=== Begin Enclosure ===

/-- **S3' — THE TELESCOPED ONE-STEP RECURSION FROM MACROSCOPIC MIXING** (stub
`stub_telescopingRecursionMacro` of the reshaped line): for the ratio cap `m₀ = 2^J` take the scale
floor `smin(2^J)` of the mixing hypothesis; at depth `R = s₀2^J` the landed S3 argument uses mixing
only at ratios `R/(s₀2^i) = 2^{J-i} ≤ 2^J` and scales `s₀2^i ≥ s₀ ≥ smin`. [folklore] -/
theorem stub_telescopingRecursionMacro :
    ∀ (φ : ℝ → ℝ) (c β B₀ : ℝ), (∀ m, 1 ≤ m → 0 ≤ φ m) → 0 ≤ c → 0 < β → 0 ≤ B₀ →
      CrudeBound B₀ → (∀ m₀ : ℝ, 1 ≤ m₀ → ∃ smin : ℝ, MixingBoundOn φ m₀ smin) → ExitBound c β →
        ∀ J : ℕ, ∃ smin : ℝ, RecursionStepOn DepthBound φ c β B₀ J smin := by
  intro φ c β B₀ hφ hc _hβ hB₀ hB hMixOn hE J
  -- the mixing bound at the ratio cap `m₀ = 2^J`, valid for picture scales `s ≥ smin`
  obtain ⟨smin, hMix⟩ := hMixOn (2 ^ J) (one_le_pow₀ one_le_two)
  refine ⟨smin, ?_⟩
  intro η hη hD r s₀ N hN1 _hN2 hs₀ hsmin Λ u w v hA
  set R : ℝ := s₀ * 2 ^ J with hR_def
  have hJ : s₀ * 2 ^ J ≤ R := le_rfl
  have h2N : (0 : ℝ) < 2 ^ N := pow_pos two_pos N
  have hr1 : 1 ≤ r := by
    have h1 := (le_div_iff₀ h2N).1 hN1
    have h2 : (1 : ℝ) ≤ 2 ^ N := one_le_pow₀ one_le_two
    linarith
  have hr0 : 0 < r := by linarith
  have hsc_ge : ∀ i : ℕ, r + 1 ≤ s₀ * 2 ^ i := fun i =>
    hs₀.trans (le_mul_of_one_le_right (by linarith) (one_le_pow₀ one_le_two))
  have hsc_le : ∀ i : ℕ, i ≤ J → s₀ * 2 ^ i ≤ R := fun i hi =>
    le_trans (mul_le_mul_of_nonneg_left (pow_le_pow_right₀ one_le_two hi) (by linarith)) hJ
  have hsc_pos : ∀ i : ℕ, 0 < s₀ * 2 ^ i := fun i => by linarith [hsc_ge i]
  have hs₀1 : r ≤ s₀ := by linarith
  have hs₀R : s₀ ≤ R := by simpa using hsc_le 0 (Nat.zero_le J)
  have hrR : r ≤ R := hs₀1.trans hs₀R
  have hφi : ∀ i : ℕ, i ≤ J → 0 ≤ φ (R / (s₀ * 2 ^ i)) := fun i hi =>
    hφ _ ((one_le_div (hsc_pos i)).2 (hsc_le i hi))
  have hSS : ∀ i : ℕ, 0 ≤ strataSum c β B₀ r N η (s₀ * 2 ^ i / r) := fun i =>
    strataSum_nonneg' hc hB₀ hη (div_nonneg (hsc_pos i).le hr0.le)
  have hCi : ∀ i : ℕ, 1 ≤ s₀ * 2 ^ i / r := fun i => (one_le_div hr0).2 (by linarith [hsc_ge i])
  have hCr : ∀ i : ℕ, s₀ * 2 ^ i / r * r = s₀ * 2 ^ i := fun i => div_mul_cancel₀ _ hr0.ne'
  obtain ⟨-, hadj, hu, -, -, hdeep⟩ := (admissible_iff _ _ _ _ _).1 hA
  have hwr : r < dist (hexCenter w) (hexCenter v) := by
    have hu' : R < dist (hexCenter u) (hexCenter v) := lt_of_not_ge fun h => hu (hdeep u h)
    have h3 := dist_triangle (hexCenter u) (hexCenter w) (hexCenter v)
    have h4 := dist_hexCenter_le_one_of_adj hadj
    linarith
  have hM := mass_nonneg Λ u w v
  have hMren := tm_mass_renewal Λ u w v r hu hr1 hwr
  have hpdM : ∀ (s : ℝ) (y z : HexVertex) (π : HexMidEdgeSAW Λ s(u, w) s(y, z)),
      mass (picDom Λ v s (pic v s y z π)) y z v ≤ mass (Λ \ π.verts.toFinset) y z v := by
    intro s y z π
    rw [mass_eq_TR, mass_eq_TR]
    exact TR_le_of_subset (picDom_subset π) _ _ _
  have hT : defect Λ u w v =
      prefixSumC Λ u w v r (fun y z π => π.weight xc (5 / 8) *
        defect (picDom Λ v s₀ (pic v s₀ y z π)) y z v) +
      (∑ i ∈ Finset.range J, prefixSumC Λ u w v r (fun y z π => π.weight xc (5 / 8) *
        TC (picDom Λ v (s₀ * 2 ^ (i + 1)) (pic v (s₀ * 2 ^ (i + 1)) y z π)) s(y, z) v
          (· ∈ Ex v (s₀ * 2 ^ i)))) +
      prefixSumC Λ u w v r (fun y z π => π.weight xc (5 / 8) *
        TC (Λ \ π.verts.toFinset) s(y, z) v (· ∈ Ex v (s₀ * 2 ^ J))) := by
    rw [tm_defect_renewal Λ u w v r hu hr1 hwr, ← prefixSumC_sum, ← prefixSumC_add,
      ← prefixSumC_add]
    refine prefixSumC_congr fun y z π hP => ?_
    rw [defect_telescope hA hr1 hP hs₀1 J hJ, mul_add, mul_add, Finset.mul_sum]
  have hB0 : ‖prefixSumC Λ u w v r (fun y z π => π.weight xc (5 / 8) *
      defect (picDom Λ v s₀ (pic v s₀ y z π)) y z v)‖ ≤ φ (R / s₀) * η r * mass Λ u w v := by
    have cov : ∀ P : Picture, defect (picDom Λ v s₀ (rotPic v P)) (rotPic v P).2.1
        (rotPic v P).2.2 v = (starRingEnd ℂ) (triZeta ^ 2) *
          defect (picDom Λ v s₀ P) P.2.1 P.2.2 v := fun P => by
      rw [defect_eq_TC, defect_eq_TC]
      exact TC_picDom_rotPic' hdeep hs₀R (fun _ => Iff.rfl) P
    calc _ ≤ _ := orbit_bound v r s₀ (fun P => defect (picDom Λ v s₀ P) P.2.1 P.2.2 v) cov
      _ ≤ prefixSumR Λ u w v r (fun y z π => η r * (contraction Λ u w v r s₀ (pic v s₀ y z π) *
          (xc ^ π.length * mass (picDom Λ v s₀ (pic v s₀ y z π)) y z v))) := by
        refine prefixSumR_mono fun y z π hP => ?_
        have h1 : ‖defect (picDom Λ v s₀ (pic v s₀ y z π)) y z v‖ ≤
            η r * mass (picDom Λ v s₀ (pic v s₀ y z π)) y z v :=
          hD r hr1 _ _ _ _ (admissible_picDom hA hr1 hs₀1 hs₀R hP)
        have h2 : 0 ≤ contraction Λ u w v r s₀ (pic v s₀ y z π) :=
          div_nonneg (norm_nonneg _) (Finset.sum_nonneg fun k _ => picMass_nonneg v r s₀ _)
        calc _ ≤ contraction Λ u w v r s₀ (pic v s₀ y z π) * (xc ^ π.length *
              (η r * mass (picDom Λ v s₀ (pic v s₀ y z π)) y z v)) :=
              mul_le_mul_of_nonneg_left (mul_le_mul_of_nonneg_left h1 (pow_nonneg xc_pos.le _))
                h2
          _ = _ := by ring
      _ = η r * prefixSumR Λ u w v r (fun y z π => contraction Λ u w v r s₀ (pic v s₀ y z π) *
          (xc ^ π.length * mass (picDom Λ v s₀ (pic v s₀ y z π)) y z v)) :=
        prefixSumR_mul_left _ _
      _ ≤ η r * (φ (R / s₀) * prefixSumR Λ u w v r (fun y z π =>
          xc ^ π.length * mass (picDom Λ v s₀ (pic v s₀ y z π)) y z v)) :=
        mul_le_mul_of_nonneg_left (hMix Λ u w v R hA r s₀ hr1 hs₀ hsmin hs₀R
          (by rw [hR_def, mul_comm])) (hη r)
      _ ≤ η r * (φ (R / s₀) * prefixSumR Λ u w v r (fun y z π =>
          xc ^ π.length * mass (Λ \ π.verts.toFinset) y z v)) := by
        refine mul_le_mul_of_nonneg_left (mul_le_mul_of_nonneg_left (prefixSumR_mono
          fun y z π _ => mul_le_mul_of_nonneg_left (hpdM s₀ y z π) (pow_nonneg xc_pos.le _)) ?_)
          (hη r)
        simpa using hφi 0 (Nat.zero_le J)
      _ = φ (R / s₀) * η r * mass Λ u w v := by rw [← hMren]; ring
  have hBi : ∀ i ∈ Finset.range J, ‖prefixSumC Λ u w v r (fun y z π => π.weight xc (5 / 8) *
      TC (picDom Λ v (s₀ * 2 ^ (i + 1)) (pic v (s₀ * 2 ^ (i + 1)) y z π)) s(y, z) v
        (· ∈ Ex v (s₀ * 2 ^ i)))‖ ≤
      φ (R / (s₀ * 2 ^ (i + 1))) * strataSum c β B₀ r N η (s₀ * 2 ^ i / r) * mass Λ u w v := by
    intro i hi
    have hi' : i + 1 ≤ J := Finset.mem_range.1 hi
    have hsi1 : r ≤ s₀ * 2 ^ (i + 1) := by linarith [hsc_ge (i + 1)]
    have cov : ∀ P : Picture, TC (picDom Λ v (s₀ * 2 ^ (i + 1)) (rotPic v P))
        s((rotPic v P).2.1, (rotPic v P).2.2) v (· ∈ Ex v (s₀ * 2 ^ i)) =
          (starRingEnd ℂ) (triZeta ^ 2) * TC (picDom Λ v (s₀ * 2 ^ (i + 1)) P)
            s(P.2.1, P.2.2) v (· ∈ Ex v (s₀ * 2 ^ i)) := fun P =>
      TC_picDom_rotPic' hdeep (hsc_le _ hi') (map_rot3_mem_Ex' _) P
    calc _ ≤ _ := orbit_bound v r (s₀ * 2 ^ (i + 1)) (fun P =>
          TC (picDom Λ v (s₀ * 2 ^ (i + 1)) P) s(P.2.1, P.2.2) v (· ∈ Ex v (s₀ * 2 ^ i))) cov
      _ ≤ prefixSumR Λ u w v r (fun y z π => strataSum c β B₀ r N η (s₀ * 2 ^ i / r) *
          (contraction Λ u w v r (s₀ * 2 ^ (i + 1)) (pic v (s₀ * 2 ^ (i + 1)) y z π) *
          (xc ^ π.length * mass (picDom Λ v (s₀ * 2 ^ (i + 1))
            (pic v (s₀ * 2 ^ (i + 1)) y z π)) y z v))) := by
        refine prefixSumR_mono fun y z π hP => ?_
        have h1 : ‖TC (picDom Λ v (s₀ * 2 ^ (i + 1)) (pic v (s₀ * 2 ^ (i + 1)) y z π)) s(y, z) v
            (· ∈ Ex v (s₀ * 2 ^ i))‖ ≤ strataSum c β B₀ r N η (s₀ * 2 ^ i / r) *
              mass (picDom Λ v (s₀ * 2 ^ (i + 1)) (pic v (s₀ * 2 ^ (i + 1)) y z π)) y z v :=
          strata_bound hc hη hD hB hE hN1 (hCi i)
            (admissible_picDom hA hr1 hsi1 (hsc_le _ hi') hP) ((isPrefix_iff π).1 hP).2.2.1
            (hCr i)
        have h2 : 0 ≤ contraction Λ u w v r (s₀ * 2 ^ (i + 1)) (pic v (s₀ * 2 ^ (i + 1)) y z π) :=
          div_nonneg (norm_nonneg _) (Finset.sum_nonneg fun k _ => picMass_nonneg v r _ _)
        calc _ ≤ contraction Λ u w v r (s₀ * 2 ^ (i + 1)) (pic v (s₀ * 2 ^ (i + 1)) y z π) *
              (xc ^ π.length * (strataSum c β B₀ r N η (s₀ * 2 ^ i / r) *
                mass (picDom Λ v (s₀ * 2 ^ (i + 1)) (pic v (s₀ * 2 ^ (i + 1)) y z π)) y z v)) :=
              mul_le_mul_of_nonneg_left (mul_le_mul_of_nonneg_left h1 (pow_nonneg xc_pos.le _))
                h2
          _ = _ := by ring
      _ = strataSum c β B₀ r N η (s₀ * 2 ^ i / r) * prefixSumR Λ u w v r (fun y z π =>
          contraction Λ u w v r (s₀ * 2 ^ (i + 1)) (pic v (s₀ * 2 ^ (i + 1)) y z π) *
          (xc ^ π.length * mass (picDom Λ v (s₀ * 2 ^ (i + 1))
            (pic v (s₀ * 2 ^ (i + 1)) y z π)) y z v)) := prefixSumR_mul_left _ _
      _ ≤ strataSum c β B₀ r N η (s₀ * 2 ^ i / r) * (φ (R / (s₀ * 2 ^ (i + 1))) *
          prefixSumR Λ u w v r (fun y z π => xc ^ π.length *
            mass (picDom Λ v (s₀ * 2 ^ (i + 1)) (pic v (s₀ * 2 ^ (i + 1)) y z π)) y z v)) :=
        mul_le_mul_of_nonneg_left (hMix Λ u w v R hA r (s₀ * 2 ^ (i + 1)) hr1 (hsc_ge _)
          (hsmin.trans (le_mul_of_one_le_right (by linarith) (one_le_pow₀ one_le_two)))
          (hsc_le _ hi') (by
            rw [hR_def, mul_comm ((2:ℝ) ^ J), mul_assoc]
            exact mul_le_mul_of_nonneg_left
              (le_mul_of_one_le_left (pow_nonneg zero_le_two _) (one_le_pow₀ one_le_two))
              (by linarith))) (hSS i)
      _ ≤ strataSum c β B₀ r N η (s₀ * 2 ^ i / r) * (φ (R / (s₀ * 2 ^ (i + 1))) *
          prefixSumR Λ u w v r (fun y z π => xc ^ π.length *
            mass (Λ \ π.verts.toFinset) y z v)) :=
        mul_le_mul_of_nonneg_left (mul_le_mul_of_nonneg_left (prefixSumR_mono
          fun y z π _ => mul_le_mul_of_nonneg_left (hpdM _ y z π) (pow_nonneg xc_pos.le _))
            (hφi _ hi')) (hSS i)
      _ = _ := by rw [← hMren]; ring
  have hBX : ‖prefixSumC Λ u w v r (fun y z π => π.weight xc (5 / 8) *
      TC (Λ \ π.verts.toFinset) s(y, z) v (· ∈ Ex v (s₀ * 2 ^ J)))‖ ≤
      strataSum c β B₀ r N η (s₀ * 2 ^ J / r) * mass Λ u w v := by
    calc _ ≤ prefixSumR Λ u w v r (fun y z π => xc ^ π.length *
          (strataSum c β B₀ r N η (s₀ * 2 ^ J / r) * mass (Λ \ π.verts.toFinset) y z v)) :=
          norm_prefixSumC_le _ _ fun y z π hP => strata_bound hc hη hD hB hE hN1 (hCi J)
            (admissible_sdiff hA hr1 hrR hP) ((isPrefix_iff π).1 hP).2.2.1 (hCr J)
      _ = strataSum c β B₀ r N η (s₀ * 2 ^ J / r) * prefixSumR Λ u w v r (fun y z π =>
          xc ^ π.length * mass (Λ \ π.verts.toFinset) y z v) := by
          rw [← prefixSumR_mul_left]
          congr 1; funext y z π; ring
      _ = _ := by rw [← hMren]
  rw [hT]
  refine ((norm_add_le _ _).trans (add_le_add ((norm_add_le _ _).trans (add_le_add hB0
    ((norm_sum_le _ _).trans (Finset.sum_le_sum hBi)))) hBX)).trans (le_of_eq ?_)
  rw [etaNew, add_mul, add_mul, Finset.sum_mul]


end Assembly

=== End Enclosure ===

### [What the task requires]
Going down the listing above, begin printing at the line with "s₀ y z π)) y z v)))" and finish with the line with "have h1 : ‖defect", exactly as they appear.

### [Written solution]
          (xc ^ π.length * mass (picDom Λ v s₀ (pic v s₀ y z π)) y z v))) := by
        refine prefixSumR_mono fun y z π hP => ?_
        have h1 : ‖defect (picDom Λ v s₀ (pic v s₀ y z π)) y z v‖ ≤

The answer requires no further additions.